TASK ITEM
Please repeat the records exactly from their first line, finishing at the line containing "(A) Q2b, TABLE" and including it.
-- MATERIAL TO PROCESS follows --
/-!
# `Lie Hg ⊆ 𝔰𝔲_K` at the level of Hodge structures: a skew Hodge endomorphism `y` trace-orthogonal to the Hodge operator
# is trace-orthogonal to all of `Lie Hg` (Moonen–Zarhin (3.1) rigidity), so its weighted block traces vanish on `Lie Hg ⊗ ℂ`
# (Moonen–Zarhin 1998 §4 Remark (1): `Hdg ⊂ SU_K` when `W_K` consists of Hodge classes)

Family `hodge`, layer `Literature/AlgebraicGeometry/HodgeTheory` (cell `pub-hodgeav-hg6`, req-37 (A) Q2b, TABLE X ROW 11 =
`IV(2,1).kE0`, design note `HOME/jobs/ROW11-Esquare-eng4g8/DESIGN.md`, brick R11-2 «K-trace»). UNCONDITIONAL; theorems only, no
definition, no named fact, no `sorry`. HONEST FRAMING of that cell: HC / HC_AV / HC_CM / H2 NOT proved — linear algebra of
polarized weight-one `ℚ`-Hodge structures; nothing here is a statement about algebraic cycles.

SETTING (eng-5 lineage's `CMTheta*` vocabulary): `H` effective polarized of weight `1`, `ψ` a polarization, `E = End_Hdg(V) =
ℚ[φ]` (`hE`), a CM type `μ : ι → ℂ` of `φ_ℂ` with blocks `W_{μ k}` of dimension `n₀` (`hrank`) spanning `V_ℂ` with their
conjugates (`htop`); `y ∈ E` `ψ`-skew acting on `W_{μ k}` by the scalar `σ_k`.
* §1 `CMThetaKWeil.mem_spanC_inf_ker` — descent for ONE rational linear condition: an element of `𝔥_ℂ` killed by the
  complexification of a rational functional `f` lies in `(𝔥 ∩ ker f)_ℂ` (elementary: split off one vector of `𝔥` outside
  `ker f`).
* §2 **`CMThetaKWeil.trace_mul_eq_zero_of_mem_hodgeLie`** — if `Σ_k σ_k · (dim W_{μ k}^{1,0} − dim W_{μ k}^{0,1}) = 0`, i.e.
  `Tr(y_ℂ Θ) = 0` (`CMThetaCentre.trace_baseChange_mul_theta`), then `Tr(y X) = 0` for EVERY `X ∈ Lie Hg(H)`: the subspace
  `{X ∈ Lie Hg : Tr(yX) = 0}` is rational, bracket-closed (`y` commutes with `Lie Hg`) and its complex span contains `Θ` (§1),
  so it is all of `Lie Hg` by rigidity (`hodgeLie_rigid`, Moonen–Zarhin (3.1)). For `y = φ_K` generating an imaginary
  quadratic `K ⊂ E` with `W_K := ker(φ_{K,ℂ} − ν) = ⊕_{k : σ_k = ν} W_{μ k}` this hypothesis is the `K`-Weil balance
  `dim W_K^{1,0} = dim W_K^{0,1}`, and the conclusion is «`Lie Hg ⊆ 𝔰𝔲_K(V, ψ)`» (§3) — obtained here WITHOUT the Hodge group,
  determinants or `⋀_K`.
* §3 **`CMThetaKWeil.sum_mul_trace_restrict_eq_zero`** — for any admissible `𝔤` (commuting with `E`, `ψ`-skew) trace-orthogonal
  to `y` (`Tr(yX) = 0` on `𝔤`; §2 for `𝔤 = Lie Hg`), every `D ∈ 𝔤_ℂ` has `Σ_k σ_k · tr(D|_{W_{μ k}}) = 0`
  (`CMArith.trace_mul_eq_two_mul_sum`); **`CMThetaKWeil.trace_restrict_add_eq_zero`** — two places `k₁ ≠ k₂` covering `ι` on
  which `y` acts by the SAME non-zero scalar (the `K`-fibre is the CM type): `tr(D|_{W_{μ k₁}}) + tr(D|_{W_{μ k₂}}) = 0`;
  **`CMThetaKWeil.trace_restrict_add_eq_zero_of_mem_hodgeLieC`** — the same for `𝔤 = Lie Hg`, unconditionally, under the
  `K`-Weil balance `(p₁ − q₁) + (p₂ − q₂) = 0` (e.g. the pattern `(2,1)+(1,2)` of TABLE X row 11).

## References
* [MoonenZarhin1999LowDim] B. Moonen, Yu. Zarhin, Math. Ann. 315 (1999), §3 (3.1) (rigidity), §2 (2.3).
* [MoonenZarhin1998WeilClasses] B. Moonen, Yu. Zarhin, J. reine angew. Math. 496 (1998), §4 Remark (1).
* [Deligne1982HodgeCycles] P. Deligne, LNM 900 (1982), I §3 (proof of Prop. 3.4: the Lie algebra is defined over `ℚ`), §4.
-/

noncomputable section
-- MATERIAL TO PROCESS concluded --
ANSWER TO THIS PROBLEM
/-!
# `Lie Hg ⊆ 𝔰𝔲_K` at the level of Hodge structures: a skew Hodge endomorphism `y` trace-orthogonal to the Hodge operator
# is trace-orthogonal to all of `Lie Hg` (Moonen–Zarhin (3.1) rigidity), so its weighted block traces vanish on `Lie Hg ⊗ ℂ`
# (Moonen–Zarhin 1998 §4 Remark (1): `Hdg ⊂ SU_K` when `W_K` consists of Hodge classes)

Family `hodge`, layer `Literature/AlgebraicGeometry/HodgeTheory` (cell `pub-hodgeav-hg6`, req-37 (A) Q2b, TABLE X ROW 11 =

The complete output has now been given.